Un día perfecto, una vida perfecta.
Llega a su casa sintiéndose sumamente satisfecho. Entra suavemente, sorprendiendo a sus hijos jugando en la sala. Los abraza, les pellizca sus mejillas, los besa. Atraviesa la cocina, pone la comida que trajo en el mesón, y alista un juego de cubiertos.
Pasa a su habitación, se quita los zapatos, la chaqueta, la corbata y las gafas. Lo deja todo encima de la cama, y vuelve corriendo a la sala. Alista la cena, y les grita a los chicos para que se sienten a comer.
Una vez sentados, todos mastican en silencio, tal como le gusta.
– Hoy vimos las noticias, papá -dice uno de los niños con timidez.
– ¿Estás en problemas? -pregunta el otro.

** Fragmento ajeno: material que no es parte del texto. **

import Summits.NavierStokesRegularity.NavierStokesRegularity.Theorems.TerminalTraceTypeITraceScarL3LogMeanApexUnit
import Summits.NavierStokesRegularity.NavierStokesRegularity.Theorems.TerminalTraceTypeITraceScarL3StubExtinctApexOfL3Trace
import Literature.Analysis.FluidPDE.NSViscosityRescaling
import Literature.Analysis.FluidPDE.NSLerayHopfABCScaling
import Literature.Analysis.FluidPDE.NSLocalAnalyticityRadiusScalingTools
import HarnessLib

/-!
# T28-C «CEILING AND MEAN» AT GENERAL VISCOSITY (ROUND-28 §3; item `TerminalTrace.TypeITraceScarL3`,
# stmt-NavierStokesRegularity-18385, Stub LOUD line; helper): the ν-scaling bookkeeping of
# `not_memLp_three_of_logMean_lt_one_unit`

Seat typer g31 of cell pub-ns-dss (cross-cell landing on DIRECTOR-NS dss_43 / nsreg #148), `--supports
stmt-NavierStokesRegularity-18385` (helper); the unit-viscosity theorem is nsreg-C26-p1 g2's
`…LogMeanApexUnit.not_memLp_three_of_logMean_lt_one_unit` (p609092); the template is the √2-window's ν-scaling file
`…ExtinctApexDOfL3TraceConst` (nsreg-C26-p1).

* **`not_memLp_three_of_logMean_lt_one`** — T28-C for viscosity `ν > 0`: a classical Leray–Hopf flow on `[0,T)`
  with an eventual Type-I rate (ANY constant `C`), NOT backward bounded at `(T, x₀)`, whose rate on a ball about
  `x₀` has LOG-WINDOW MEANS below `2ν·q`, `q < 1` — `‖u(t,x)‖ ≤ b(t)` for `T − δ_b < t < T`, `|x − x₀| < ρ_b`,
  `b` measurable, `∫⁻_{]t',t[} b² ≤ ofReal(2qν·log((T−t')/(T−t)) + K₀)`, `K₀ ≥ 0` — has `u(T) ∉ L³(B(x₀, ρ))`
  for every `ρ > 0`.  Proof = the viscosity normalisation `v(s, x) = ν⁻¹ u(s/ν, x)` (blow-up time `νT`,
  classical at viscosity `1`, Leray–Hopf, eventual rate `(C/√ν)/√(νT − s)`, not backward bounded at `(νT, x₀)`,
  `v(νT) = ν⁻¹ u(T) ∈ L³(B(x₀, ρ))`) exactly as in `extinctApexD_of_L3trace_const`, plus the bookkeeping of the
  new datum: `v` has the local rate `b_v(s) = ν⁻¹ b(s/ν)` on the window `(νT − νδ_b, νT)`, and the change of
  variables `τ = s/ν` gives `∫⁻_{]s',s[} b_v² = ν⁻¹ ∫⁻_{]s'/ν, s/ν[} b² ≤ ofReal(2q·log((νT−s')/(νT−s)) + K₀/ν)` —
  the log-window is scale invariant — so the unit theorem applies with `(q, K₀/ν)`.  The constant window T27-C
  (`C² < 2ν`) is the special case `b = C/√(T−t)`, `q = C²/(2ν)`, `K₀ = 0`.

WHAT THIS IS NOT: not Stub LOUD (all rates), not item 18385 for every Type-I blow-up, NOT a proof of
Navier–Stokes regularity — a statement about hypothetical blow-ups whose rate at the singular point has
log-window means below `2ν`.  [folklore; Ghidaglia 1986; Agmon–Nirenberg 1967; AlbrittonBarker2019 §3;
SereginSverak2009 (as13); WangZhang2016 §4; Seregin2014 §6.6; CaffarelliKohnNirenberg1982]
-/

noncomputable section

set_option linter.dupNamespace false

namespace Summit.NavierStokesRegularity.NavierStokesRegularity.Theorems.TypeITraceScarL3

open MeasureTheory Set Function Filter Topology TopologicalSpace Metric
open Literature.Analysis.FluidPDE
open scoped NNReal ENNReal InnerProductSpace RealInnerProductSpace

/-- **T28-C at viscosity `ν > 0`** (module docstring): a classical Leray–Hopf flow on `[0,T)` with an eventual
Type-I rate (ANY constant `C`), NOT backward bounded at `(T, x₀)`, whose rate on a ball about `x₀` has
log-window means `∫⁻_{]t',t[} b² ≤ ofReal(2qν·log((T−t')/(T−t)) + K₀)` with `q < 1`, `K₀ ≥ 0`, has
`u(T) ∉ L³(B(x₀, ρ))` for every `ρ > 0`.  NOT a regularity theorem: a statement about hypothetical blow-ups.
[folklore; Ghidaglia 1986; Agmon–Nirenberg 1967; CaffarelliKohnNirenberg1982 Thm B; Seregin2014 §6.6] -/
theorem not_memLp_three_of_logMean_lt_one {ν T : ℝ} (hν : 0 < ν) (hT : 0 < T)
    {u : ℝ → EuclideanSpace ℝ (Fin 3) → EuclideanSpace ℝ (Fin 3)} {p : ℝ → EuclideanSpace ℝ (Fin 3) → ℝ}
    (hsol : IsClassicalNSSolutionOn (Ico 0 T) ν 0 u p) (hLH : IsLerayHopfOn T ν 0 (u 0) u)
    {C : ℝ} (hC0 : 0 ≤ C) (hrateT : ∀ᶠ t in 𝓝[<] T, ∀ x, ‖u t x‖ ≤ C / Real.sqrt (T - t))
    (x₀ : EuclideanSpace ℝ (Fin 3)) (hnotbd : ¬ IsBackwardBoundedAt u T x₀)
    {b : ℝ → ℝ} (hbm : Measurable b) {δb ρb q K₀ : ℝ} (hδb : 0 < δb) (hρb : 0 < ρb) (hK₀ : 0 ≤ K₀)
    (hb : ∀ t ∈ Ioo (T - δb) T, ∀ x ∈ ball x₀ ρb, ‖u t x‖ ≤ b t)
    (hLM : ∀ t' t : ℝ, T - δb < t' → t' ≤ t → t < T →
      ∫⁻ τ in Ioo t' t, ENNReal.ofReal (b τ ^ 2) ≤
        ENNReal.ofReal (2 * q * ν * Real.log ((T - t') / (T - t)) + K₀))
    (hq : q < 1) {ρ : ℝ} (hρ : 0 < ρ) :
    ¬ MemLp (u T) 3 (volume.restrict (ball x₀ ρ)) := by
  intro htr
  have hν0 : ν ≠ 0 := hν.ne'
  have hνi : 0 < ν⁻¹ := inv_pos.2 hν
  have hνT : 0 < ν * T := mul_pos hν hT
  -- ## viscosity normalisation `v(s, x) = ν⁻¹ u(s/ν, x)`, blow-up time `νT` (verbatim the √2-window's
  -- `extinctApexD_of_L3trace_const`)
  set v : ℝ → EuclideanSpace ℝ (Fin 3) → EuclideanSpace ℝ (Fin 3) := timeRescale ν⁻¹ ν⁻¹ u with hv
  set pv : ℝ → EuclideanSpace ℝ (Fin 3) → ℝ := timeRescale ν⁻¹ (ν⁻¹ ^ 2) p with hpv
  have hmaps : MapsTo (fun s => ν⁻¹ * s) (Ico 0 (ν * T)) (Ico 0 T) := by
    intro s hs
    refine ⟨mul_nonneg hνi.le hs.1, ?_⟩
    calc ν⁻¹ * s < ν⁻¹ * (ν * T) := mul_lt_mul_of_pos_left hs.2 hνi
      _ = T := by rw [← mul_assoc, inv_mul_cancel₀ hν0, one_mul]
  -- (1) classical at viscosity 1 on `[0, νT)`
  have hclv : IsClassicalNSSolutionOn (Ico 0 (ν * T)) 1 0 v pv := by
    have h := hsol.viscosityRescale_set hν0 hmaps (uniqueDiffOn_Ico 0 (ν * T))
    rwa [timeRescale_zero_force] at h
  -- (2) Leray–Hopf on `[0, νT]`
  have hv0 : ν⁻¹ • u 0 = v 0 := by
    funext x
    simp [hv]
  have hLHv : IsLerayHopfOn (ν * T) 1 0 (v 0) v := by
    have h := hLH.viscosityRescale hνi
    have e1 : T / ν⁻¹ = ν * T := by rw [div_inv_eq_mul, mul_comm]
    rwa [e1, inv_mul_cancel₀ hν0, timeRescale_zero_force, hv0] at h
  -- the pointwise size of `v`
  have hnormv : ∀ s x, ‖v s x‖ = ν⁻¹ * ‖u (ν⁻¹ * s) x‖ := by
    intro s x
    rw [hv, timeRescale_apply, norm_smul, Real.norm_eq_abs, abs_of_pos hνi]
  -- (3) the eventual Type-I rate of `v` with constant `C/√ν`
  have e0 : ν⁻¹ * (ν * T) = T := by rw [← mul_assoc, inv_mul_cancel₀ hν0, one_mul]
  have htend : Tendsto (fun s : ℝ => ν⁻¹ * s) (𝓝[<] (ν * T)) (𝓝[<] T) := by
    refine tendsto_nhdsWithin_of_tendsto_nhds_of_eventually_within _ ?_ ?_
    · have h := ((continuous_const_mul ν⁻¹).tendsto (ν * T)).mono_left
        (nhdsWithin_le_nhds (s := Iio (ν * T)))
      rwa [e0] at h
    · refine eventually_nhdsWithin_of_forall fun s hs => ?_
      have h := mul_lt_mul_of_pos_left (mem_Iio.1 hs) hνi
      rwa [e0] at h
  have hIv : ∀ᶠ s in 𝓝[<] (ν * T), ∀ x, ‖v s x‖ ≤ (C / Real.sqrt ν) / Real.sqrt (ν * T - s) := by
    filter_upwards [htend.eventually hrateT, self_mem_nhdsWithin] with s hs hsT x
    have hsT' : s < ν * T := hsT
    have hpos : 0 < ν * T - s := sub_pos.2 hsT'
    have e : T - ν⁻¹ * s = ν⁻¹ * (ν * T - s) := by field_simp
    have hsq : Real.sqrt (T - ν⁻¹ * s) = (Real.sqrt ν)⁻¹ * Real.sqrt (ν * T - s) := by
      rw [e, Real.sqrt_mul hνi.le, Real.sqrt_inv]
    have hb' := hs x
    rw [hsq] at hb'
    have hsν : 0 < Real.sqrt ν := Real.sqrt_pos.2 hν
    have hsνsq : Real.sqrt ν * Real.sqrt ν = ν := Real.mul_self_sqrt hν.le
    have hsqpos : 0 < Real.sqrt (ν * T - s) := Real.sqrt_pos.2 hpos
    rw [le_div_iff₀ (by positivity)] at hb'
    have hνinv : ν⁻¹ = (Real.sqrt ν)⁻¹ * (Real.sqrt ν)⁻¹ := by rw [← mul_inv, hsνsq]
    have key : ν⁻¹ * ‖u (ν⁻¹ * s) x‖ ≤ C / Real.sqrt ν / Real.sqrt (ν * T - s) := by
      rw [le_div_iff₀ hsqpos]
      calc ν⁻¹ * ‖u (ν⁻¹ * s) x‖ * Real.sqrt (ν * T - s)
          = (Real.sqrt ν)⁻¹ * (‖u (ν⁻¹ * s) x‖ * ((Real.sqrt ν)⁻¹ * Real.sqrt (ν * T - s))) := by
              rw [hνinv]; ring
        _ ≤ (Real.sqrt ν)⁻¹ * C := mul_le_mul_of_nonneg_left hb' (inv_nonneg.2 hsν.le)
        _ = C / Real.sqrt ν := by rw [div_eq_inv_mul]
    exact (hnormv s x) ▸ key
  have hC1 : 0 ≤ C / Real.sqrt ν := div_nonneg hC0 (Real.sqrt_nonneg _)
  -- (4) the apex is not backward bounded for `v` either
  have hnotbdv : ¬ IsBackwardBoundedAt v (ν * T) x₀ := not_isBackwardBoundedAt_viscosityRescale hν hnotbd
  -- (5) the `L³` ball of the final value: `v(νT) = ν⁻¹ u(T)`
  have hmemv : MemLp (v (ν * T)) 3 (volume.restrict (ball x₀ ρ)) := by
    have e : v (ν * T) = fun x => ν⁻¹ • u T x := by
      funext x
      rw [hv, timeRescale_apply, ← mul_assoc, inv_mul_cancel₀ hν0, one_mul]
    rw [e]
    exact htr.const_smul ν⁻¹
  -- ## (6) the new datum: the local rate `b_v(s) = ν⁻¹ b(s/ν)` of `v` on the window `(νT − νδ_b, νT)`
  set bv : ℝ → ℝ := fun s => ν⁻¹ * b (ν⁻¹ * s) with hbv
  have hbvm : Measurable bv := (hbm.comp (measurable_const_mul ν⁻¹)).const_mul ν⁻¹
  have hδbv : 0 < ν * δb := mul_pos hν hδb
  have hK₀v : 0 ≤ K₀ / ν := div_nonneg hK₀ hν.le
  have hwin : ∀ s, ν * T - ν * δb < s → s < ν * T → ν⁻¹ * s ∈ Ioo (T - δb) T := by
    intro s hs1 hs2
    constructor
    · have h := mul_lt_mul_of_pos_left hs1 hνi
      have e : ν⁻¹ * (ν * T - ν * δb) = T - δb := by field_simp
      rwa [e] at h
    · have h := mul_lt_mul_of_pos_left hs2 hνi
      rwa [e0] at h
  have hbv' : ∀ s ∈ Ioo (ν * T - ν * δb) (ν * T), ∀ x ∈ ball x₀ ρb, ‖v s x‖ ≤ bv s := by
    intro s hs x hx
    rw [hnormv s x]
    exact mul_le_mul_of_nonneg_left (hb _ (hwin s hs.1 hs.2) x hx) hνi.le
  -- the log-window bound transported: `τ = s/ν`, the log-window is scale invariant
  have hLMv : ∀ s' s : ℝ, ν * T - ν * δb < s' → s' ≤ s → s < ν * T →
      ∫⁻ σ in Ioo s' s, ENNReal.ofReal (bv σ ^ 2) ≤
        ENNReal.ofReal (2 * q * Real.log ((ν * T - s') / (ν * T - s)) + K₀ / ν) := by
    intro s' s hs' hss hsT
    have ht' : T - δb < ν⁻¹ * s' := (hwin s' hs' (lt_of_le_of_lt hss hsT)).1
    have htt : ν⁻¹ * s' ≤ ν⁻¹ * s := mul_le_mul_of_nonneg_left hss hνi.le
    have htT : ν⁻¹ * s < T := (hwin s (lt_of_lt_of_le hs' hss) hsT).2
    have hwin' := hLM (ν⁻¹ * s') (ν⁻¹ * s) ht' htt htT
    -- change of variables `σ = ν τ`
    have e1 : Ioo s' s = Ioo (ν⁻¹ * s' / ν⁻¹) (ν⁻¹ * s / ν⁻¹) := by
      rw [mul_div_cancel_left₀ s' (inv_ne_zero hν0), mul_div_cancel_left₀ s (inv_ne_zero hν0)]
    have hcv := lintegral_Ioo_div_comp_mul hνi (ν⁻¹ * s') (ν⁻¹ * s)
      (fun τ => ENNReal.ofReal ((ν⁻¹ * b τ) ^ 2))
    rw [← e1, inv_inv] at hcv
    have hcv' : ∫⁻ σ in Ioo s' s, ENNReal.ofReal (bv σ ^ 2) =
        ENNReal.ofReal ν * ∫⁻ τ in Ioo (ν⁻¹ * s') (ν⁻¹ * s), ENNReal.ofReal ((ν⁻¹ * b τ) ^ 2) := hcv
    -- the log-window is scale invariant
    have hlog : (T - ν⁻¹ * s') / (T - ν⁻¹ * s) = (ν * T - s') / (ν * T - s) := by
      have e2 : T - ν⁻¹ * s' = ν⁻¹ * (ν * T - s') := by field_simp
      have e3 : T - ν⁻¹ * s = ν⁻¹ * (ν * T - s) := by field_simp
      rw [e2, e3, mul_div_mul_left _ _ (inv_ne_zero hν0)]
    rw [hlog] at hwin'
    -- pull the constant `ν⁻²` out and multiply
    have e4 : ∀ τ, ENNReal.ofReal ((ν⁻¹ * b τ) ^ 2) = ENNReal.ofReal (ν⁻¹ ^ 2) * ENNReal.ofReal (b τ ^ 2) := by
      intro τ
      rw [mul_pow, ENNReal.ofReal_mul (sq_nonneg _)]
    simp_rw [hcv', e4]
    rw [lintegral_const_mul' _ _ ENNReal.ofReal_ne_top, ← mul_assoc, ← ENNReal.ofReal_mul hν.le]
    calc ENNReal.ofReal (ν * ν⁻¹ ^ 2) * ∫⁻ τ in Ioo (ν⁻¹ * s') (ν⁻¹ * s), ENNReal.ofReal (b τ ^ 2)
        ≤ ENNReal.ofReal (ν * ν⁻¹ ^ 2) *
            ENNReal.ofReal (2 * q * ν * Real.log ((ν * T - s') / (ν * T - s)) + K₀) := by gcongr
      _ = ENNReal.ofReal (ν * ν⁻¹ ^ 2 * (2 * q * ν * Real.log ((ν * T - s') / (ν * T - s)) + K₀)) := by
            rw [← ENNReal.ofReal_mul (by positivity)]
      _ = ENNReal.ofReal (2 * q * Real.log ((ν * T - s') / (ν * T - s)) + K₀ / ν) := by
            congr 1
            field_simp
  -- ## the unit-viscosity theorem
  exact not_memLp_three_of_logMean_lt_one_unit hνT hclv hLHv hC1 hIv x₀ hnotbdv hbvm hδbv hρb hK₀v hbv' hLMv hq hρ
    hmemv

end Summit.NavierStokesRegularity.NavierStokesRegularity.Theorems.TypeITraceScarL3

end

Él los observa con tranquilidad.
– Eso hace parte de mi trabajo. Hay mucha gente que me envidia.
– Pero dicen que eres un asesino.
– Sólo porque lo digan, no quiere decir que sea verdad.
– Pero sí han muerto personas -replica uno de los pequeños-. ¿No deberías ayudar a protegerlos?
Él los silencia con un golpe en la mesa.
– En este país sólo mueren los criminales. Si no estaban haciendo nada malo, no tenían nada que temer. Ahora, a comer.
Mientras los niños bajan los ojos hacia sus platos, él se levanta. Dándoles la espalda, le da la señal a uno de sus hombres para que se acerque.
– Quiero saber quién está hablando de más en las noticias -murmura-. Y quiero que lo resuelvan ya.
– ¿Quién debería manejarlo esta vez? -pregunta su escolta-. A su abogado le ha ido muy bien últimamente.
– No. Este tema necesita una mano más… firme.
Horas más tarde, en su habitación, recibe un mensaje. No necesita leerlo. Sabe que su vida, momentáneamente interrumpida, vuelve a ser perfecta.